import Summits.QuantumFields.QCD.Theorems.QuarksAsStableActionStableActionBridgeSliceGaugeUnitarity
import Summits.QuantumFields.QCD.Theorems.QuarksAsStableActionStableActionBridgeFermionSliceOpCovariance
import Summits.QuantumFields.QCD.Theorems.QuarksAsStableActionStableActionBridgeStubBondKernelContinuous
import Literature.MathematicalPhysics.QuantumFieldTheory.FlatLatticeGaugeFields

/-!
# Smit's gauge projector `P̂₀` maps continuous waves onto the form core
(helper for crux stmt-QuantumFields-8892 `HeatSlicedQuarks.RobustYangMillsHandover`, line
`pin-the-infimum` — registered stub `stub_gaugeAverage_mem_transferCore`, M1(c))

The min–max levels `qcdTransferLevel` of the QCD transfer operator are taken over the CORE
`transferCore Nf S` of continuous, gauge-invariant Fock-valued wave functions of the spatial link
variables (`QCDTransferMatrix`).  Smit's projector on the gauge-invariant subspace
(*Introduction to Quantum Fields on a Lattice*, §4.6 (4.127)–(4.137)) averages a wave function over
the compact group `𝒢 = SU(3)^{sites}` of time-independent gauge transformations,
`(P̂₀Ψ)(U) = ∫ dg Γ(G_g)ᴴ Ψ(U^g)`, `Γ(G_g) = fockGaugeAct g` the unitary second-quantised gauge
rotation of the slice quark modes and `dg` the product Haar probability measure.  We prove:

* the integrand `(U, g) ↦ Γ(G_g)ᴴ Ψ(U^g)` is jointly continuous for continuous `Ψ` (the entries of
  `Γ(G_g)` are minors of a block-diagonal matrix of entries of `g`, `U^g` is a word in `U`, `g`);
* `P̂₀Ψ` is continuous (parametric integral of a continuous function over a compact group,
  `continuous_parametric_integral_of_continuous`) and gauge INVARIANT,
  `(P̂₀Ψ)(U^h) = Γ(G_h)(P̂₀Ψ)(U)`: substitute `g ↦ g h` (right invariance of Haar measure on the
  compact, hence unimodular, group `𝒢`, `integral_mul_right_eq_self`), use `(U^h)^g = U^{gh}`
  (`gaugeTransform_gaugeTransform`), the multiplicativity `Γ(G_{gh}) = Γ(G_g)Γ(G_h)`
  (block-diagonal colour rotations multiply blockwise; `sliceKron`, `reindex` and the Fock functor
  `Γ = fockLift` are multiplicative) and unitarity `Γ(G_h)Γ(G_h)ᴴ = 1`
  (`SliceGaugeUnitarity.fockGaugeAct_unitary`) after pulling the constant matrix `Γ(G_h)ᴴ` out of
  the Bochner integral (`ContinuousLinearMap.integral_comp_comm`);
* `P̂₀` fixes gauge-invariant waves: the integrand is then the constant `Γ(G_g)ᴴΓ(G_g)Ψ(U) = Ψ(U)`
  and `dg` is a probability measure.

So `P̂₀` maps `C(SU(3)^{links}; Fock)` into the core and is the identity on it.  Pure theorem file
(no definitions); the reusable pieces live in the sub-namespace `StubGaugeAverageCore`
(continuity of `g ↦ Γ(G_g)` is the landed `StubBondKernelContinuous.continuous_fockGaugeAct`).

[cite: Smit2023, §4.6 (4.127)–(4.137)]
-/

noncomputable section

namespace Summit.QuantumFields.QCD.Cruxes.RobustYangMillsHandover.PinTheInfimum

open MeasureTheory Filter Function Matrix
open Literature.MathematicalPhysics.QuantumFieldTheory Literature.MathematicalPhysics.QuantumLattice
open Literature.Probability.LatticeModels
open Summit.QuantumFields.QCD.Cruxes.StableActionBridge.Sketch
open Summit.QuantumFields.QCD.Cruxes.StableActionBridge.TwistedTraceTransfer
  (StubBondKernelContinuous.continuous_fockGaugeAct)

namespace StubGaugeAverageCore

/-! ### Generic tools: matrices commute with Bochner integrals; continuous maps on compact
finite-measure spaces are integrable -/

/-- A constant matrix can be pulled out of a Bochner integral of vector-valued functions:
`∫ M φ = M ∫ φ` (`v ↦ M v` is a continuous linear map of the finite-dimensional space `ι → ℂ`).
[folklore] -/
theorem integral_mulVec {ι : Type*} [Fintype ι] [DecidableEq ι] {X : Type*} [MeasurableSpace X]
    {μ : Measure X} (M : Matrix ι ι ℂ) {φ : X → ι → ℂ} (hφ : Integrable φ μ) :
    ∫ x, M *ᵥ φ x ∂μ = M *ᵥ ∫ x, φ x ∂μ := by
  have h := ContinuousLinearMap.integral_comp_comm
    (LinearMap.toContinuousLinearMap (Matrix.mulVecLin M)) hφ
  simpa only [LinearMap.coe_toContinuousLinearMap', Matrix.mulVecLin_apply] using h

/-- A continuous function on a compact space is integrable for every finite measure. [folklore] -/
theorem integrable_of_continuous_compact {Y : Type*} [TopologicalSpace Y] [CompactSpace Y]
    [MeasurableSpace Y] [OpensMeasurableSpace Y] {E : Type*} [NormedAddCommGroup E]
    {μ : Measure Y} [IsFiniteMeasure μ] {φ : Y → E} (hφ : Continuous φ) : Integrable φ μ := by
  rw [← integrableOn_univ]
  exact hφ.continuousOn.integrableOn_of_subset_isCompact isCompact_univ MeasurableSet.univ
    Set.Subset.rfl (measure_ne_top μ _)

/-! ### The gauge action on the slice: multiplicativity and joint continuity -/

variable {Nf S : ℕ} [NeZero S]

/-- **The one-particle gauge rotation is multiplicative**: `G_{gh} = G_g G_h` on the slice quark
modes (the colour rotation is block-diagonal with blocks `g(x)`, and `(B₁ ⊗ 1)(B₂ ⊗ 1) = B₁B₂ ⊗ 1`).
[cite: Smit2023, §4.6 (4.124)–(4.126)] -/
theorem sliceGaugeRot_mul (g h : TorusSite 3 S → Matrix.specialUnitaryGroup (Fin 3) ℂ) :
    sliceGaugeRot (Nf := Nf) (g * h) = sliceGaugeRot g * sliceGaugeRot h := by
  unfold sliceGaugeRot
  rw [SliceNilpotent.sliceKron_mul, Matrix.mul_one,
    SliceGaugeUnitarity.colourRot_eq_submatrix_blockDiagonal (g * h),
    SliceGaugeUnitarity.colourRot_eq_submatrix_blockDiagonal g,
    SliceGaugeUnitarity.colourRot_eq_submatrix_blockDiagonal h, Matrix.submatrix_mul_equiv,
    ← Matrix.blockDiagonal_mul]
  rfl

/-- **The Fock-space gauge action is a representation**: `Γ(G_{gh}) = Γ(G_g) Γ(G_h)`
(`G_{gh} = G_g G_h`, `reindex` and the Fock functor `Γ` are multiplicative).
[cite: Smit2023, §4.6 (4.125)–(4.127)] -/
theorem fockGaugeAct_mul (g h : TorusSite 3 S → Matrix.specialUnitaryGroup (Fin 3) ℂ) :
    fockGaugeAct (Nf := Nf) (S := S) (g * h) = fockGaugeAct g * fockGaugeAct h := by
  unfold fockGaugeAct
  rw [sliceGaugeRot_mul, FermionSliceOpCovariance.reindex_mul_reindex, FockLiftPosDef.fockLift_mul]

omit [NeZero S] in
/-- Joint continuity of the gauge transformation `(U, g) ↦ U^g` of the spatial links. [folklore] -/
theorem continuous_gaugeTransform_swap :
    Continuous fun p : GaugeConfig 3 S (Matrix.specialUnitaryGroup (Fin 3) ℂ) ×
        (TorusSite 3 S → Matrix.specialUnitaryGroup (Fin 3) ℂ) => gaugeTransform p.2 p.1 :=
  continuous_pi fun e => (((continuous_apply e.1).comp continuous_snd).mul
    ((continuous_apply e).comp continuous_fst)).mul
    ((continuous_apply (Literature.MathematicalPhysics.QuantumFieldTheory.Site.shift e.1 e.2)).comp
      continuous_snd).inv

omit [NeZero S] in
/-- Continuity of `g ↦ U^g` for a fixed link configuration `U`. [folklore] -/
theorem continuous_gaugeTransform_left (U : GaugeConfig 3 S (Matrix.specialUnitaryGroup (Fin 3) ℂ)) :
    Continuous fun g : TorusSite 3 S → Matrix.specialUnitaryGroup (Fin 3) ℂ => gaugeTransform g U :=
  continuous_pi fun e => ((continuous_apply e.1).mul continuous_const).mul
    (continuous_apply (Literature.MathematicalPhysics.QuantumFieldTheory.Site.shift e.1 e.2)).inv

/-- Continuity of the averaging integrand `g ↦ Γ(G_g)ᴴ Ψ(U^g)` at a fixed configuration `U`.
[folklore] -/
theorem continuous_integrand_left {Ψ : SliceWave Nf S} (hΨ : Continuous Ψ)
    (U : GaugeConfig 3 S (Matrix.specialUnitaryGroup (Fin 3) ℂ)) :
    Continuous fun g : TorusSite 3 S → Matrix.specialUnitaryGroup (Fin 3) ℂ =>
      (fockGaugeAct (Nf := Nf) (S := S) g)ᴴ *ᵥ Ψ (gaugeTransform g U) :=
  StubBondKernelContinuous.continuous_fockGaugeAct.matrix_conjTranspose.matrix_mulVec
    (hΨ.comp (continuous_gaugeTransform_left U))

/-- **Joint continuity of the averaging integrand** `(U, g) ↦ Γ(G_g)ᴴ Ψ(U^g)` for a continuous
wave function `Ψ`. [cite: Smit2023, §4.6 (4.127)–(4.137)] -/
theorem continuous_integrand {Ψ : SliceWave Nf S} (hΨ : Continuous Ψ) :
    Continuous fun p : GaugeConfig 3 S (Matrix.specialUnitaryGroup (Fin 3) ℂ) ×
        (TorusSite 3 S → Matrix.specialUnitaryGroup (Fin 3) ℂ) =>
      (fockGaugeAct (Nf := Nf) (S := S) p.2)ᴴ *ᵥ Ψ (gaugeTransform p.2 p.1) :=
  (StubBondKernelContinuous.continuous_fockGaugeAct.comp
      continuous_snd).matrix_conjTranspose.matrix_mulVec (hΨ.comp continuous_gaugeTransform_swap)

/-! ### The gauge average `P̂₀Ψ` -/

/-- **`P̂₀Ψ` is continuous** for continuous `Ψ`: a parametric integral of a jointly continuous
integrand over the compact group `SU(3)^{sites}` with its (finite) product Haar measure.
[cite: Smit2023, §4.6 (4.127)–(4.137)] -/
theorem continuous_gaugeAverage {Ψ : SliceWave Nf S} (hΨ : Continuous Ψ) :
    Continuous fun U : GaugeConfig 3 S (Matrix.specialUnitaryGroup (Fin 3) ℂ) =>
      ∫ g, (fockGaugeAct (Nf := Nf) (S := S) g)ᴴ *ᵥ Ψ (gaugeTransform g U)
        ∂(Measure.pi fun _ : TorusSite 3 S =>
          haarProbability (Matrix.specialUnitaryGroup (Fin 3) ℂ)) := by
  have h := continuous_parametric_integral_of_continuous
    (μ := Measure.pi fun _ : TorusSite 3 S => haarProbability (Matrix.specialUnitaryGroup (Fin 3) ℂ))
    (f := fun (U : GaugeConfig 3 S (Matrix.specialUnitaryGroup (Fin 3) ℂ))
        (g : TorusSite 3 S → Matrix.specialUnitaryGroup (Fin 3) ℂ) =>
      (fockGaugeAct (Nf := Nf) (S := S) g)ᴴ *ᵥ Ψ (gaugeTransform g U))
    (continuous_integrand hΨ) isCompact_univ
  simpa only [Measure.restrict_univ] using h

/-- **`P̂₀Ψ` is gauge invariant**: `(P̂₀Ψ)(U^h) = Γ(G_h) (P̂₀Ψ)(U)`.  Substituting `g ↦ gh` in the
Haar integral (right invariance on the compact group), `(U^h)^g = U^{gh}`,
`Γ(G_{gh})ᴴ = Γ(G_h)ᴴ Γ(G_g)ᴴ`, and `Γ(G_h) Γ(G_h)ᴴ = 1`. [cite: Smit2023, §4.6 (4.127)–(4.137)] -/
theorem isGaugeInvariantWave_gaugeAverage {Ψ : SliceWave Nf S} (hΨ : Continuous Ψ) :
    IsGaugeInvariantWave (fun U : GaugeConfig 3 S (Matrix.specialUnitaryGroup (Fin 3) ℂ) =>
      ∫ g, (fockGaugeAct (Nf := Nf) (S := S) g)ᴴ *ᵥ Ψ (gaugeTransform g U)
        ∂(Measure.pi fun _ : TorusSite 3 S =>
          haarProbability (Matrix.specialUnitaryGroup (Fin 3) ℂ))) := by
  intro h U
  dsimp only
  have hunit := SliceGaugeUnitarity.fockGaugeAct_unitary (Nf := Nf) (S := S) h
  -- (1) substitute `g ↦ g h` in the average at `U` (right invariance of the Haar product measure)
  have h1 : ∫ g, (fockGaugeAct (Nf := Nf) (S := S) g)ᴴ *ᵥ Ψ (gaugeTransform g U)
        ∂(Measure.pi fun _ : TorusSite 3 S =>
          haarProbability (Matrix.specialUnitaryGroup (Fin 3) ℂ)) =
      ∫ g, (fockGaugeAct (Nf := Nf) (S := S) (g * h))ᴴ *ᵥ Ψ (gaugeTransform (g * h) U)
        ∂(Measure.pi fun _ : TorusSite 3 S =>
          haarProbability (Matrix.specialUnitaryGroup (Fin 3) ℂ)) :=
    (integral_mul_right_eq_self
      (μ := Measure.pi fun _ : TorusSite 3 S => haarProbability (Matrix.specialUnitaryGroup (Fin 3) ℂ))
      (fun g => (fockGaugeAct (Nf := Nf) (S := S) g)ᴴ *ᵥ Ψ (gaugeTransform g U)) h).symm
  -- (2) split the rotation and the gauge transformation
  have h2 : (fun g : TorusSite 3 S → Matrix.specialUnitaryGroup (Fin 3) ℂ =>
      (fockGaugeAct (Nf := Nf) (S := S) (g * h))ᴴ *ᵥ Ψ (gaugeTransform (g * h) U)) =
        fun g => (fockGaugeAct (Nf := Nf) (S := S) h)ᴴ *ᵥ
          ((fockGaugeAct (Nf := Nf) (S := S) g)ᴴ *ᵥ Ψ (gaugeTransform g (gaugeTransform h U))) := by
    funext g
    have hgh : (fun x => g x * h x) = g * h := rfl
    rw [fockGaugeAct_mul, Matrix.conjTranspose_mul, ← Matrix.mulVec_mulVec,
      gaugeTransform_gaugeTransform, hgh]
  -- (3) pull the constant matrix `Γ(G_h)ᴴ` out of the integral and use unitarity
  have hint : Integrable (fun g : TorusSite 3 S → Matrix.specialUnitaryGroup (Fin 3) ℂ =>
      (fockGaugeAct (Nf := Nf) (S := S) g)ᴴ *ᵥ Ψ (gaugeTransform g (gaugeTransform h U)))
      (Measure.pi fun _ : TorusSite 3 S => haarProbability (Matrix.specialUnitaryGroup (Fin 3) ℂ)) :=
    integrable_of_continuous_compact (continuous_integrand_left hΨ (gaugeTransform h U))
  rw [h1, h2, integral_mulVec _ hint, Matrix.mulVec_mulVec, hunit.2, Matrix.one_mulVec]

/-- **`P̂₀` fixes gauge-invariant waves**: if `Ψ(U^g) = Γ(G_g)Ψ(U)` then the integrand is the
constant `Γ(G_g)ᴴ Γ(G_g) Ψ(U) = Ψ(U)` and the Haar product measure has total mass one.
[cite: Smit2023, §4.6 (4.127)–(4.137)] -/
theorem gaugeAverage_eq_self {Ψ : SliceWave Nf S} (hΨ : IsGaugeInvariantWave Ψ) :
    (fun U : GaugeConfig 3 S (Matrix.specialUnitaryGroup (Fin 3) ℂ) =>
      ∫ g, (fockGaugeAct (Nf := Nf) (S := S) g)ᴴ *ᵥ Ψ (gaugeTransform g U)
        ∂(Measure.pi fun _ : TorusSite 3 S =>
          haarProbability (Matrix.specialUnitaryGroup (Fin 3) ℂ))) = Ψ := by
  funext U
  have hc : ∀ g : TorusSite 3 S → Matrix.specialUnitaryGroup (Fin 3) ℂ,
      (fockGaugeAct (Nf := Nf) (S := S) g)ᴴ *ᵥ Ψ (gaugeTransform g U) = Ψ U := fun g => by
    rw [hΨ g U, Matrix.mulVec_mulVec, (SliceGaugeUnitarity.fockGaugeAct_unitary g).1,
      Matrix.one_mulVec]
  simp_rw [hc, integral_const, probReal_univ, one_smul]

end StubGaugeAverageCore

/-- **Stub `stub_gaugeAverage_mem_transferCore` of line `pin-the-infimum` (M1(c), Smit's gauge
projector `P̂₀`, §4.6 (4.127)–(4.137)).**  For a continuous Fock-valued wave function `Ψ` of the
spatial links: the averaging integrand `(U, g) ↦ Γ(G_g)ᴴ Ψ(U^g)` is jointly continuous; the gauge
average `(P̂₀Ψ)(U) = ∫ dg Γ(G_g)ᴴ Ψ(U^g)` over the product Haar probability measure of
`SU(3)^{sites}` lies in the form core `transferCore Nf S` (continuous and gauge invariant); and
`P̂₀Ψ = Ψ` when `Ψ` is already gauge invariant. [cite: Smit2023, §4.6 (4.127)–(4.137)] -/
theorem stub_gaugeAverage_mem_transferCore :
    ∀ (Nf S : ℕ) [NeZero S] (Ψ : SliceWave Nf S), Continuous Ψ →
      (Continuous fun p : GaugeConfig 3 S (Matrix.specialUnitaryGroup (Fin 3) ℂ) ×
          (TorusSite 3 S → Matrix.specialUnitaryGroup (Fin 3) ℂ) =>
            (fockGaugeAct (Nf := Nf) (S := S) p.2)ᴴ *ᵥ Ψ (gaugeTransform p.2 p.1)) ∧
      (fun U => ∫ g, (fockGaugeAct (Nf := Nf) (S := S) g)ᴴ *ᵥ Ψ (gaugeTransform g U)
          ∂(Measure.pi fun _ : TorusSite 3 S =>
            haarProbability (Matrix.specialUnitaryGroup (Fin 3) ℂ))) ∈ transferCore Nf S ∧
      (IsGaugeInvariantWave Ψ →
        (fun U => ∫ g, (fockGaugeAct (Nf := Nf) (S := S) g)ᴴ *ᵥ Ψ (gaugeTransform g U)
          ∂(Measure.pi fun _ : TorusSite 3 S =>
            haarProbability (Matrix.specialUnitaryGroup (Fin 3) ℂ))) = Ψ) := by
  intro Nf S _ Ψ hΨ
  exact ⟨StubGaugeAverageCore.continuous_integrand hΨ,
    ⟨StubGaugeAverageCore.continuous_gaugeAverage hΨ,
      StubGaugeAverageCore.isGaugeInvariantWave_gaugeAverage hΨ⟩,
    StubGaugeAverageCore.gaugeAverage_eq_self⟩

end Summit.QuantumFields.QCD.Cruxes.RobustYangMillsHandover.PinTheInfimum

end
******************************
- Problem details
Working from the records above, write out verbatim only the lines from the line containing "is continuous (parametric" through the line containing "a probability measure.".

- Exercise result
* `P̂₀Ψ` is continuous (parametric integral of a continuous function over a compact group,
  `continuous_parametric_integral_of_continuous`) and gauge INVARIANT,
  `(P̂₀Ψ)(U^h) = Γ(G_h)(P̂₀Ψ)(U)`: substitute `g ↦ g h` (right invariance of Haar measure on the
  compact, hence unimodular, group `𝒢`, `integral_mul_right_eq_self`), use `(U^h)^g = U^{gh}`
  (`gaugeTransform_gaugeTransform`), the multiplicativity `Γ(G_{gh}) = Γ(G_g)Γ(G_h)`
  (block-diagonal colour rotations multiply blockwise; `sliceKron`, `reindex` and the Fock functor
  `Γ = fockLift` are multiplicative) and unitarity `Γ(G_h)Γ(G_h)ᴴ = 1`
  (`SliceGaugeUnitarity.fockGaugeAct_unitary`) after pulling the constant matrix `Γ(G_h)ᴴ` out of
  the Bochner integral (`ContinuousLinearMap.integral_comp_comm`);
* `P̂₀` fixes gauge-invariant waves: the integrand is then the constant `Γ(G_g)ᴴΓ(G_g)Ψ(U) = Ψ(U)`
  and `dg` is a probability measure.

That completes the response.